The A1 officially assumed its western route in 1993, with completion of the Newcastle Western Bypass and opening of the Blaydon Bridge on 3 December 1990. The Gateshead Western Bypass, forming the southern part of this western route, was renumbered from A69 to its current A1 number

== Related changes to the A1 in Yorkshire and County Durham ==
Historically, the A1 followed its current route to just north of Boroughbridge, then following the route of the current A168 at Dishforth to Topcliffe (south west of Thirsk. It then followed the route of the current A167, crossing the A61 near Carlton Miniott, then continuing as the A167 via Kirby Wiske, Northallerton, Great Smeaton, Dalton-on-Tees to the border between North Yorkshire and County Durham, crossing the Tees at Croft-on-Tees.

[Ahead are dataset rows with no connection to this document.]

import Summits.Ventures.DiscreteObjects.Hadamard.Order167ItoTypeIff668B
import Summits.Ventures.DiscreteObjects.Hadamard.WilliamsonSequences167Iff668
import Literature.Combinatorics.Designs.ItoArray

/-!
# H(668): σ₁₆₇ + centralising involution + fixed-point-free inverting coset ⇔ an ITO-TYPE Hadamard matrix `itoMatrix a b c d`
# (Literature `ItoArray`, Balonin–Đoković 2015 §9 / Ito 1981) with circulant blocks of order 167 (kernel iff)

Framing: lottery ticket; floor = certified bounds/negative ranges.

Cell pub-namedobj (venture DiscreteObjects), target (H), hadamard gen 22.  `Order167ItoTypeIff668B` proved the automorphism iff
with the right-hand side 'the `V₄`-twisted array `[θ_W(g,h) · A_{g+h}(ε_g (t − s))]` is Hadamard'.  Here that array is identified
with the published object: **`itoThetaWArray_eq_itoMatrix`** — entrywise it IS the Literature matrix
`itoMatrix a b c d = (A B C D / −B A −D C / −Cᵀ Dᵀ Aᵀ −Bᵀ / −Dᵀ −Cᵀ Bᵀ Aᵀ)` on the REVERSED sequences `a(r) = A_0(−r), …`
(Mathlib's `circulant v i j = v (i − j)`), re-indexed along `V₄ ≃ Fin 4` (`0 ↦ 0, (1,0) ↦ 1, (0,1) ↦ 2, (1,1) ↦ 3`); hence
(any `n`) **`itoThetaWArray_iff_itoMatrix`**: (∃ `A`, the twisted array is Hadamard) ⇔ (∃ `a b c d`, `itoMatrix a b c d` is
Hadamard); and **`hadamard668_ito_iff_itoMatrix`**: **(∃ H(668) with a signed automorphism `σ` of order 167, a signed automorphism
commuting with it whose pair is a non-trivial involution, and a signed automorphism `ρ` inverting `σ` with `ρ`, `ρτ` fixing no
row) ⇔ (∃ `a b c d : ℤ/167 → ℤ` with `itoMatrix a b c d` a Hadamard matrix of order 668 — an Ito-type / quasi-Williamson
quadruple of order 167)**.  By Balonin–Đoković 2015 §9 (not formalised here) the right-hand side is further equivalent to a
negaperiodic Golay pair of length 334 and to an Ito relative difference set in the dicyclic group of order 1336.  DICTIONARY; both
sides OPEN (Ito's conjecture at `w = 167`); H(668) untouched; HITS 0/4.  Ours (the array is the published one); no `sorry`, no
definitions, default heartbeats.
-/

namespace Summit.Ventures.DiscreteObjects.Hadamard

open Finset BigOperators Matrix

open Literature.Combinatorics.Designs.GoethalsSeidel (IsHadamardMatrix)
open Literature.Combinatorics.Designs.ItoArray (itoMatrix itoBlocks)

section anyorder
variable {n : ℕ}

/-- the sixteen blocks of the Literature matrix `itoMatrix a b c d`, entrywise (definitional) -/
lemma itoMatrix_circulant_entries (a b c d : ZMod n → ℤ) (s t : ZMod n) :
    (itoMatrix a b c d (0, s) (0, t) = a (s - t) ∧ itoMatrix a b c d (0, s) (1, t) = b (s - t) ∧
      itoMatrix a b c d (0, s) (2, t) = c (s - t) ∧ itoMatrix a b c d (0, s) (3, t) = d (s - t)) ∧
    (itoMatrix a b c d (1, s) (0, t) = -b (s - t) ∧ itoMatrix a b c d (1, s) (1, t) = a (s - t) ∧
      itoMatrix a b c d (1, s) (2, t) = -d (s - t) ∧ itoMatrix a b c d (1, s) (3, t) = c (s - t)) ∧
    (itoMatrix a b c d (2, s) (0, t) = -c (-(s - t)) ∧ itoMatrix a b c d (2, s) (1, t) = d (-(s - t)) ∧
      itoMatrix a b c d (2, s) (2, t) = a (-(s - t)) ∧ itoMatrix a b c d (2, s) (3, t) = -b (-(s - t))) ∧
    (itoMatrix a b c d (3, s) (0, t) = -d (-(s - t)) ∧ itoMatrix a b c d (3, s) (1, t) = -c (-(s - t)) ∧
      itoMatrix a b c d (3, s) (2, t) = b (-(s - t)) ∧ itoMatrix a b c d (3, s) (3, t) = a (-(s - t))) :=
  ⟨⟨rfl, rfl, rfl, rfl⟩, ⟨rfl, rfl, rfl, rfl⟩, ⟨rfl, rfl, rfl, rfl⟩, ⟨rfl, rfl, rfl, rfl⟩⟩

/-- **the twisted `θ_W`-array with transposed inverting block-rows IS the Literature Ito matrix on the reversed sequences**
(entrywise, along `V₄ → Fin 4`) -/
theorem itoThetaWArray_eq_itoMatrix (A : ZMod 2 × ZMod 2 → ZMod n → ℤ) (a b : (ZMod 2 × ZMod 2) × ZMod n) :
    (if a.1 = 0 then (1 : ℤ) else if a.1 = (1, 0) then (if b.1.1 = 1 then 1 else -1)
        else if a.1 = (0, 1) then (if b.1.1 = b.1.2 then -1 else 1) else (if b.1.2 = 1 then 1 else -1)) *
      A (a.1 + b.1) (if a.1.2 = 0 then b.2 - a.2 else a.2 - b.2) =
    itoMatrix (fun r => A (0, 0) (-r)) (fun r => A (1, 0) (-r)) (fun r => A (0, 1) (-r)) (fun r => A (1, 1) (-r))
      ((if a.1 = 0 then (0 : Fin 4) else if a.1 = (1, 0) then 1 else if a.1 = (0, 1) then 2 else 3), a.2)
      ((if b.1 = 0 then (0 : Fin 4) else if b.1 = (1, 0) then 1 else if b.1 = (0, 1) then 2 else 3), b.2) := by
  obtain ⟨g, s⟩ := a
  obtain ⟨h, t⟩ := b
  obtain ⟨⟨e00, e01, e02, e03⟩, ⟨e10, e11, e12, e13⟩, ⟨e20, e21, e22, e23⟩, ⟨e30, e31, e32, e33⟩⟩ :=
    itoMatrix_circulant_entries (fun r => A (0, 0) (-r)) (fun r => A (1, 0) (-r)) (fun r => A (0, 1) (-r))
      (fun r => A (1, 1) (-r)) s t
  have s1 : ((1, 0) : ZMod 2 × ZMod 2) + (1, 0) = (0, 0) := by decide
  have s2 : ((1, 0) : ZMod 2 × ZMod 2) + (0, 1) = (1, 1) := by decide
  have s3 : ((1, 0) : ZMod 2 × ZMod 2) + (1, 1) = (0, 1) := by decide
  have s4 : ((0, 1) : ZMod 2 × ZMod 2) + (1, 0) = (1, 1) := by decide
  have s5 : ((0, 1) : ZMod 2 × ZMod 2) + (0, 1) = (0, 0) := by decide
  have s6 : ((0, 1) : ZMod 2 × ZMod 2) + (1, 1) = (1, 0) := by decide
  have s7 : ((1, 1) : ZMod 2 × ZMod 2) + (1, 0) = (0, 1) := by decide
  have s8 : ((1, 1) : ZMod 2 × ZMod 2) + (0, 1) = (1, 0) := by decide
  have s9 : ((1, 1) : ZMod 2 × ZMod 2) + (1, 1) = (0, 0) := by decide
  have s10 : ((0, 0) : ZMod 2 × ZMod 2) + (0, 0) = (0, 0) := by decide
  have s11 : ((0, 0) : ZMod 2 × ZMod 2) + (1, 0) = (1, 0) := by decide
  have s12 : ((0, 0) : ZMod 2 × ZMod 2) + (0, 1) = (0, 1) := by decide
  have s13 : ((0, 0) : ZMod 2 × ZMod 2) + (1, 1) = (1, 1) := by decide
  have s14 : ((1, 0) : ZMod 2 × ZMod 2) + (0, 0) = (1, 0) := by decide
  have s15 : ((0, 1) : ZMod 2 × ZMod 2) + (0, 0) = (0, 1) := by decide
  have s16 : ((1, 1) : ZMod 2 × ZMod 2) + (0, 0) = (1, 1) := by decide
  have t0 : (0 : ZMod 2 × ZMod 2) = (0, 0) := rfl
  have t1 : ((1, 0) : ZMod 2 × ZMod 2) ≠ (0, 0) := by decide
  have t2 : ((0, 1) : ZMod 2 × ZMod 2) ≠ (0, 0) := by decide
  have t3 : ((1, 1) : ZMod 2 × ZMod 2) ≠ (0, 0) := by decide
  have t4 : ((0, 1) : ZMod 2 × ZMod 2) ≠ (1, 0) := by decide
  have t5 : ((1, 1) : ZMod 2 × ZMod 2) ≠ (1, 0) := by decide
  have t6 : ((1, 1) : ZMod 2 × ZMod 2) ≠ (0, 1) := by decide
  have t7 : ((1, 0) : ZMod 2 × ZMod 2) ≠ (0, 1) := by decide
  have z01 : (0 : ZMod 2) ≠ 1 := by decide
  have z10 : (1 : ZMod 2) ≠ 0 := by decide
  simp only [t0]
  rcases v4_cases g with rfl | rfl | rfl | rfl <;> rcases v4_cases h with rfl | rfl | rfl | rfl <;>
    simp only [s1, s2, s3, s4, s5, s6, s7, s8, s9, s10, s11, s12, s13, s14, s15, s16, t1, t2, t3, t4, t5, t6, t7,
      z01, z10, if_true, if_false, one_mul, neg_mul, e00, e01, e02, e03, e10, e11, e12, e13, e20, e21, e22, e23, e30,
      e31, e32, e33, neg_sub]

/-- **twisted-array Hadamard ⇔ Literature Ito matrix Hadamard** (any order `n`). -/
theorem itoThetaWArray_iff_itoMatrix [NeZero n] :
    (∃ A : ZMod 2 × ZMod 2 → ZMod n → ℤ,
      IsHadamardMatrix (Matrix.of fun (a b : (ZMod 2 × ZMod 2) × ZMod n) =>
        (if a.1 = 0 then (1 : ℤ) else if a.1 = (1, 0) then (if b.1.1 = 1 then 1 else -1)
          else if a.1 = (0, 1) then (if b.1.1 = b.1.2 then -1 else 1) else (if b.1.2 = 1 then 1 else -1)) *
        A (a.1 + b.1) (if a.1.2 = 0 then b.2 - a.2 else a.2 - b.2))) ↔
    ∃ a b c d : ZMod n → ℤ, IsHadamardMatrix (itoMatrix a b c d) := by
  -- the re-indexing V₄ × ℤ/n ≃ Fin 4 × ℤ/n
  let f : (ZMod 2 × ZMod 2) × ZMod n → Fin 4 × ZMod n := fun x =>
    ((if x.1 = 0 then (0 : Fin 4) else if x.1 = (1, 0) then 1 else if x.1 = (0, 1) then 2 else 3), x.2)
  have hf : Function.Bijective f := by
    rw [Fintype.bijective_iff_injective_and_card]
    refine ⟨?_, by simp [ZMod.card]⟩
    rintro ⟨g, s⟩ ⟨h, t⟩ hgh
    simp only [f, Prod.mk.injEq] at hgh
    obtain ⟨h1, rfl⟩ := hgh
    rw [v4_fin4_injective h1]
  have heq : ∀ A : ZMod 2 × ZMod 2 → ZMod n → ℤ,
      (Matrix.of fun (a' b' : (ZMod 2 × ZMod 2) × ZMod n) =>
        (if a'.1 = 0 then (1 : ℤ) else if a'.1 = (1, 0) then (if b'.1.1 = 1 then 1 else -1)
          else if a'.1 = (0, 1) then (if b'.1.1 = b'.1.2 then -1 else 1) else (if b'.1.2 = 1 then 1 else -1)) *
        A (a'.1 + b'.1) (if a'.1.2 = 0 then b'.2 - a'.2 else a'.2 - b'.2)) =
      (itoMatrix (fun r => A (0, 0) (-r)) (fun r => A (1, 0) (-r)) (fun r => A (0, 1) (-r))
        (fun r => A (1, 1) (-r))).submatrix (Equiv.ofBijective f hf) (Equiv.ofBijective f hf) := by
    intro A
    ext a' b'
    rw [Matrix.of_apply, Matrix.submatrix_apply, Equiv.ofBijective_apply, Equiv.ofBijective_apply,
      itoThetaWArray_eq_itoMatrix A a' b']
  constructor
  · rintro ⟨A, hW⟩
    refine ⟨fun r => A (0, 0) (-r), fun r => A (1, 0) (-r), fun r => A (0, 1) (-r), fun r => A (1, 1) (-r), ?_⟩
    have hback : itoMatrix (fun r => A (0, 0) (-r)) (fun r => A (1, 0) (-r)) (fun r => A (0, 1) (-r))
        (fun r => A (1, 1) (-r)) =
        (Matrix.of fun (a' b' : (ZMod 2 × ZMod 2) × ZMod n) =>
          (if a'.1 = 0 then (1 : ℤ) else if a'.1 = (1, 0) then (if b'.1.1 = 1 then 1 else -1)
            else if a'.1 = (0, 1) then (if b'.1.1 = b'.1.2 then -1 else 1) else (if b'.1.2 = 1 then 1 else -1)) *
          A (a'.1 + b'.1) (if a'.1.2 = 0 then b'.2 - a'.2 else a'.2 - b'.2)).submatrix
          (Equiv.ofBijective f hf).symm (Equiv.ofBijective f hf).symm := by
      rw [heq A, Matrix.submatrix_submatrix, Equiv.self_comp_symm, Matrix.submatrix_id_id]
    rw [hback]
    exact isHadamard_submatrix_equiv hW _
  · rintro ⟨a, b, c, d, hI⟩
    set A : ZMod 2 × ZMod 2 → ZMod n → ℤ := fun k r =>
      if k.1 = 0 then (if k.2 = 0 then a (-r) else c (-r)) else (if k.2 = 0 then b (-r) else d (-r)) with hA
    have z10 : (1 : ZMod 2) ≠ 0 := by decide
    have hA0 : (fun r => A (0, 0) (-r)) = a := by funext r; simp [hA]
    have hA1 : (fun r => A (1, 0) (-r)) = b := by funext r; simp [hA, z10]
    have hA2 : (fun r => A (0, 1) (-r)) = c := by funext r; simp [hA, z10]
    have hA3 : (fun r => A (1, 1) (-r)) = d := by funext r; simp [hA, z10]
    refine ⟨A, ?_⟩
    rw [heq A, hA0, hA1, hA2, hA3]
    exact isHadamard_submatrix_equiv hI _

end anyorder

/-- **(∃ H(668) with σ₁₆₇, a centralising involution and a fixed-point-free inverting coset) ⇔ (∃ an Ito-type quadruple of
order 167: `itoMatrix a b c d` Hadamard of order 668).** -/
theorem hadamard668_ito_iff_itoMatrix :
    (∃ (ι : Type) (_ : Fintype ι) (_ : DecidableEq ι) (H : Matrix ι ι ℤ) (π κ π₁ κ₁ π₂ κ₂ : Equiv.Perm ι)
        (d e d₁ e₁ d₂ e₂ : ι → ℤ) (μ : ℕ), Fintype.card ι = 668 ∧ IsHadamardMatrix H ∧ IsSignedAut H π κ d e ∧
        π ^ 167 = 1 ∧ κ ^ 167 = 1 ∧ (π ≠ 1 ∨ κ ≠ 1) ∧ IsSignedAut H π₁ κ₁ d₁ e₁ ∧ Commute π₁ π ∧ Commute κ₁ κ ∧
        π₁ ^ 2 = 1 ∧ κ₁ ^ 2 = 1 ∧ (π₁ ≠ 1 ∨ κ₁ ≠ 1) ∧ IsSignedAut H π₂ κ₂ d₂ e₂ ∧ π₂ * π = π ^ μ * π₂ ∧
        κ₂ * κ = κ ^ μ * κ₂ ∧ μ % 167 = 166 ∧ (∀ x, π₂ x ≠ x) ∧ (∀ x, (π₂ * π₁) x ≠ x)) ↔
    ∃ a b c d : ZMod 167 → ℤ, IsHadamardMatrix (itoMatrix a b c d) :=
  hadamard668_ito_iff.trans itoThetaWArray_iff_itoMatrix

end Summit.Ventures.DiscreteObjects.Hadamard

Beyond Croft-on-Tees, the original A1 continued to follow the current route of the A167 through Darlington, Durham, and Chester-le-Street before reaching Birtley. Until 1993, the Chester-le-Street to Birtley section was the southern portion of the A6127 before being renumbered A167.

This section is now bypassed by the A1(M) from Dishforth to Birtley. The Dishforth to Barton section was dual carriageway trunk road numbered A1 until the Dishforth to Leeming section was upgraded to motorway in 2012, with the Leeming to Barton upgrade finally being completed in 2018.